Optimale Betreuung bei Hausbesuchen
Doch die Betreuung durch die Hebamme reicht weiter als nur das Kursangebot in den Praxisräumen: „Die Unterstützung der Schwangeren fängt manchmal schon mit einem positiven Schwangerschaftstest an. Während bei einem Gynäkologen nur Vorsorgetermine wahrgenommen werden können, stehen wir den Frauen, sofern dies gewünscht wird, während der ganzen Zeit für Fragen zur Verfügung und helfen, eventuelle Beschwerden zu lindern“, so die Attendornerin. Nach der Geburt steht sie den Müttern mit Rat und Tat zur Seite und nimmt sich bei ihren Hausbesuchen besonders viel Zeit für Mutter und Kind.

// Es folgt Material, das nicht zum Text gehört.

import Literature.MathematicalPhysics.QuantumFieldTheory.Balaban1983to89.B1Sect3Statements

/-!
# `Balaban1983to89.B2Eq218Translation` — [Balaban1982Higgs2] (2.18)–(2.19) p. 560 and the kernel display p. 561:
the translation `A = A′ + aL⁻²C^{(0)}_{Λ₀}Q*B` (2.18) and its «small/large» split `A = B̃^{(1)} + A″` (2.19) —
DEFINITIONS WITH BODIES in matrix coordinates, and (2.19) PROVED as an exact identity under the printed support facts

statement-level skeleton of published theorems with citation tags; proofs where landed; nothing here is a claim about the Yang–Mills mass gap

CITATION HEADER.  T. Bałaban, *(Higgs)₂,₃ quantum fields in a finite volume. II. An upper bound*, Commun. Math. Phys.
**86** (1982) 555–594, doi:10.1007/bf01214890 [Balaban1982Higgs2] (cell paper B2; PDF held
`paper:balaban1982-cmp86-higgs23-ii`, journal page = PDF page + 554; pp. 560–561 READ AS IMAGES on the ×2 renders
`run/shared/lean/pub/pub-balaban/b2b-balaban-ref1/pages/1982-cmp86-higgs23-II/1982-cmp86-higgs23-II-p006-x2.png`,
`…-p007-x2.png`).  Unit `lit-balaban-r02` gen 3 (reader/typer, B2 fold owner; HOME `run/shared/lean/pub/lit-balaban/`).
SKELETON row **B2.Eq2.18** ((2.18)–(2.19), status before this file: `absent (D-row)`); the row feeds B2.Eq2.42
((2.20)–(2.42), whose members (2.20)–(2.21) `…B2Eq220CovDerivSplit` (p15) start from the split `B̃^{(1)} + A″` defined
here).  Part I objects cited by the print: the translation (I.3.10) = `B1Sect3Statements.transl310` (REUSED below, not
restated), the covariances `C^{(0)}`, `C^{(0)}_{Λ₀}` and `δC^{(0)}_{Λ₀}` of Chap. I.2 / Proposition I.2.3
([Balaban1982Higgs1] (2.35)–(2.36) p. 611: *"Putting δC^{(k)}_Λ(Ω,A) = C^{(k)}_Λ(Ω,A) − C^{(k)}(Ω,A), (2.35) we have
|δC^{(k)}_Λ(Ω,A;x,x′)| ≦ c₀exp(−δ₀(|x−x′| + dist(x,Λᶜ) + dist(x′,Λᶜ))), x, x′ ∈ Λ. (2.36)"*, typed in `B1.Prop23Literal`).

WHAT IS PRINTED (verbatim, p. 560 [PDF 6]).  *"Now we will make a translation in the fields A analogous to the translation
(I.3.10) in the proof of the lower bound, only now it is connected with a conditional integral, the conditioning in the set
Λ₀ᶜ. Thus we make a translation  A = A′ + aL⁻²C^{(0)}_{Λ₀}Q*B, (2.18)  where C^{(0)}_{Λ₀} denotes the covariance with the
Dirichlet boundary conditions outside Λ₀ introduced in Chap. I.2. Its properties were described in Proposition I.2.3. In the
third section of this chapter we will prove a general result from which it follows that the field A′ is small on Λ₁, i.e.
|A′(x)| ≦ O(1)p(ε) for x ∈ Λ₁. Next we divide the field (2.18) into two components: one "small," with respect to which we
will expand the action, and one "large" which will remain in all the expressions in the preceding form. To define this
division let us introduce a function θ₁ equal to 1 on Λ₂ and changing smoothly from 1 to 0 on a slice of thickness < M
surrounding Λ₂. We have
A = [(1 − θ₁)(A′ + aL⁻²C^{(0)}_{Λ₀}Q*B) + θ₁aL⁻²ζC^{(0)}Q*B] + θ₁(A′ + aL⁻²δC^{(0)}_{Λ₀}Q*B + aL⁻²(1 − ζ)C^{(0)}Q*Λ′₀B)
=: B̃^{(1)} + A″, (2.19)"*  and p. 561 [PDF 7]: *"where ζC^{(0)}Q* denotes an operator with the kernel
(ζC^{(0)}Q*)(x, y) = ζ(x, y)L^{−d} Σ_{x′∈B(y)} C^{(0)}(x, x′),  x ∈ T₁,  y ∈ T′₁,  and the function ζ is determined by the
conditions: ζ(x, y) = 1 if |x − y| ≦ ½r(ε), ζ(x, y) = 0 if |x − y| > ½r(ε). A definition of the operator (1 − ζ)C^{(0)}Q*
should be clear. A″ is a small field and we can expand the action with respect to this field."*

DICTIONARY (matrix coordinates, the schematic style of `…B1GaussNorm331` / `…B2Sect3AGaussianStep`): a finite index type
`X` ↤ the components of unit-lattice vector fields on `T₁` (site × direction, or bonds), `Y` ↤ the components of the
block fields on `T′₁`; `blk : X → Y` ↤ the block map (`x ∈ B(y)` ⇔ `blk x = y`, componentwise); `w` ↤ `L^{−d}`, so that
`Q*` has the kernel `Q*(x, y) = L^{−d}·[x ∈ B(y)]` (`qstar`, read off the p. 561 display); `c` ↤ `aL⁻²`;
`C` ↤ `C^{(0)}` and `CΛ` ↤ `C^{(0)}_{Λ₀}` as `Matrix X X ℝ`; `Λ₀ : Finset X`, `Λ₀' : Finset Y` ↤ Λ₀ and its block set Λ′₀
(`Λ′₀B` in (2.19) = the restriction `χ_{Λ′₀}·B`, `restrict`); `θ : X → ℝ` ↤ θ₁; `ζ : Matrix X Y ℝ` ↤ ζ(x, y) (for the
metric reading see `zetaOfDist`); `δC` ↤ δC^{(0)}_{Λ₀} = C^{(0)}_{Λ₀} − C^{(0)} ON Λ₀ × Λ₀ ((I.2.35)–(I.2.36): the kernel
is introduced and estimated for `x, x′ ∈ Λ`; `deltaC` extends it by 0 — see THE READING below).

THE READING OF (2.19) (decided here, kernel-checked).  With `δC^{(0)}_{Λ₀}` the Λ₀ × Λ₀ kernel of (I.2.35)–(I.2.36),
`B̃^{(1)} + A″ − A = θ₁·aL⁻²·ζC^{(0)}Q*((1 − χ_{Λ′₀})B)` identically (`btilde_add_adprime_sub`), and this vanishes because on
the support of θ₁ (the M-slice around Λ₂ ⊂ Λ₁, at distance > r(ε) − M > ½r(ε) from Λ₀ᶜ by (2.8)) the cut-off ζ(x, ·) only
reaches blocks inside Λ′₀ — hypothesis `hζ` of `eq219`, derived from distances in `zeta_reach_of_dist`.  So (2.19) is an
EXACT rewriting of (2.18) and the explicit `Λ′₀` in its last term is exactly what the identity requires (the ζ-term needs
none).  Were `δC^{(0)}_{Λ₀}` read instead as the full `T₁ × T₁` kernel `C^{(0)}_{Λ₀} − C^{(0)}`, the defect would be
`−θ₁aL⁻²(1 − ζ)C^{(0)}Q*((1 − χ_{Λ′₀})B)` (`defect_of_fullKernel`), not zero for a covariance of infinite range — recorded
as the reason for the reading, not as an erratum.

WHAT THIS MODULE PROVIDES.  Definitions with bodies: `qstar` (Q*), `transl218` ((2.18); `transl218_eq_transl310`: it IS
part I's `transl310` with `C^{(0)}_{Λ₀}`), `zetaCQ` (the p. 561 kernel, `zetaCQ_eq_hadamard`: = ζ ⊙ (C^{(0)}·Q*) entrywise,
`zetaCQ_add_oneSub`: ζC^{(0)}Q* + (1 − ζ)C^{(0)}Q* = C^{(0)}Q*), `zetaOfDist` (ζ from the two printed conditions,
`zetaOfDist_eq_one` / `zetaOfDist_eq_zero`), `deltaC`, `restrict`, `btilde` (B̃^{(1)}), `adprime` (A″); theorems
`btilde_add_adprime_sub`, **`eq219`** (A = B̃^{(1)} + A″), `eq219_transl` (the same for the translated field (2.18)),
`adprime_eq_zero_of_theta` / `btilde_eq_of_theta` (off the slice: A″ = 0, B̃^{(1)} = A), `zeta_reach_of_dist`,
`defect_of_fullKernel`.  No `Prop`-valued fact, no `sorry`; axioms standard.
-/

namespace Literature.MathematicalPhysics.QuantumFieldTheory.Balaban1983to89.B2Eq218Translation

open Finset Matrix

variable {X Y : Type*}

/-! ## The operators of (2.18) and of the p. 561 display -/

/-- The adjoint block averaging `Q*` as a kernel, read off the p. 561 display `(ζC^{(0)}Q*)(x,y) = ζ(x,y)L^{−d}Σ_{x′∈B(y)}
C^{(0)}(x,x′)`: `Q*(x′, y) = L^{−d}·[x′ ∈ B(y)]`, i.e. `(Q*B)(x′) = L^{−d}B(y)` for `x′ ∈ B(y)` (`w` ↤ `L^{−d}`, `blk x′ = y`
↤ `x′ ∈ B(y)`). [cite: Balaban1982Higgs2, (2.18)–(2.19) pp.560–561] -/
def qstar [DecidableEq Y] (w : ℝ) (blk : X → Y) : Matrix X Y ℝ := fun x y => if blk x = y then w else 0

/-- `(Q*B)(x) = L^{−d}B(y)` for `x ∈ B(y)` — the kernel of `Q*` applied to a block field (p. 561 display).
[cite: Balaban1982Higgs2, (2.19) p.561] -/
theorem qstar_mulVec [Fintype Y] [DecidableEq Y] (w : ℝ) (blk : X → Y) (B : Y → ℝ) (x : X) :
    (qstar w blk *ᵥ B) x = w * B (blk x) := by
  simp [qstar, Matrix.mulVec, dotProduct, ite_mul, Finset.sum_ite_eq]

/-- `Q*B` as a function: `x ↦ L^{−d}B(y(x))` (p. 561 display). [cite: Balaban1982Higgs2, (2.19) p.561] -/
theorem qstar_mulVec_eq [Fintype Y] [DecidableEq Y] (w : ℝ) (blk : X → Y) (B : Y → ℝ) :
    qstar w blk *ᵥ B = fun x => w * B (blk x) :=
  funext (qstar_mulVec w blk B)

/-- `(C·Q*)(x, y) = L^{−d} Σ_{x′ ∈ B(y)} C(x, x′)` — the un-cut-off kernel of the p. 561 display.
[cite: Balaban1982Higgs2, (2.19) pp.560–561] -/
theorem mul_qstar_apply [Fintype X] [DecidableEq Y] (C : Matrix X X ℝ) (w : ℝ) (blk : X → Y) (x : X) (y : Y) :
    (C * qstar w blk) x y = w * ∑ x' ∈ univ.filter (fun x' => blk x' = y), C x x' := by
  simp only [Matrix.mul_apply, qstar, mul_ite, mul_zero, Finset.sum_ite, Finset.sum_const_zero, add_zero,
    Finset.mul_sum]
  exact Finset.sum_congr rfl fun _ _ => mul_comm _ _

/-- A kernel applied to the block-averaged field, as one sum over the fine components:
`(K Q*B)(x) = Σ_{x′} K(x, x′) L^{−d} B(y(x′))`. [cite: Balaban1982Higgs2, (2.18) p.560] -/
theorem mulVec_qstar_mulVec [Fintype X] [Fintype Y] [DecidableEq Y] (K : Matrix X X ℝ) (w : ℝ) (blk : X → Y)
    (B : Y → ℝ) (x : X) : (K *ᵥ (qstar w blk *ᵥ B)) x = ∑ x', K x x' * (w * B (blk x')) := by
  rw [qstar_mulVec_eq]
  simp [Matrix.mulVec, dotProduct]

/-- **(2.18)** p. 560 [PDF 6], verbatim: *"A = A′ + aL⁻²C^{(0)}_{Λ₀}Q*B"* — the translated vector field as a function of
the new variable `A′` and the block field `B` (`c` ↤ `aL⁻²`, `CΛ` ↤ `C^{(0)}_{Λ₀}`, the covariance with Dirichlet boundary
conditions outside Λ₀ of Chap. I.2). [cite: Balaban1982Higgs2, (2.18) p.560] -/
def transl218 [Fintype X] [Fintype Y] [DecidableEq Y] (c w : ℝ) (CΛ : Matrix X X ℝ) (blk : X → Y)
    (A' : X → ℝ) (B : Y → ℝ) : X → ℝ :=
  A' + c • (CΛ *ᵥ (qstar w blk *ᵥ B))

„In den ersten Tagen besuche ich die Frauen täglich zu Hause und kontrolliere, ob es Mutter und Kind körperlich und psychisch gut geht. Ich wiege und messe das Baby, helfe beim ersten Baden, zeige den richtigen Umgang mit dem Kind und beantworte Fragen. Die ersten Besuche bei einem Neugeborenen können schonmal anderthalb Stunden dauern. Ich nehme mir immer genügend Zeit, um alle Fragen zu klären“, so die 23-jährige. Da bis zu 30 Neugeborene pro Monat betreut werden, kann ein Arbeitstag mit Hausbesuchen und Kursangebot bis zu zwölf Stunden dauern. „Obwohl es ziemlich anstrengend und manchmal auch nervenaufreibend sein kann, würde ich mich immer wieder für diese Arbeit entscheiden. Männer und Frauen auf dem Weg vom Paar zum Elternsein begleiten und beraten zu dürfen, ist eine Ehre, die nur Wenigen zuteil wird, und die Wertschätzung der Eltern, die uns Hebammen entgegengebracht wird, ist etwas, das diesen Beruf einzigartig macht."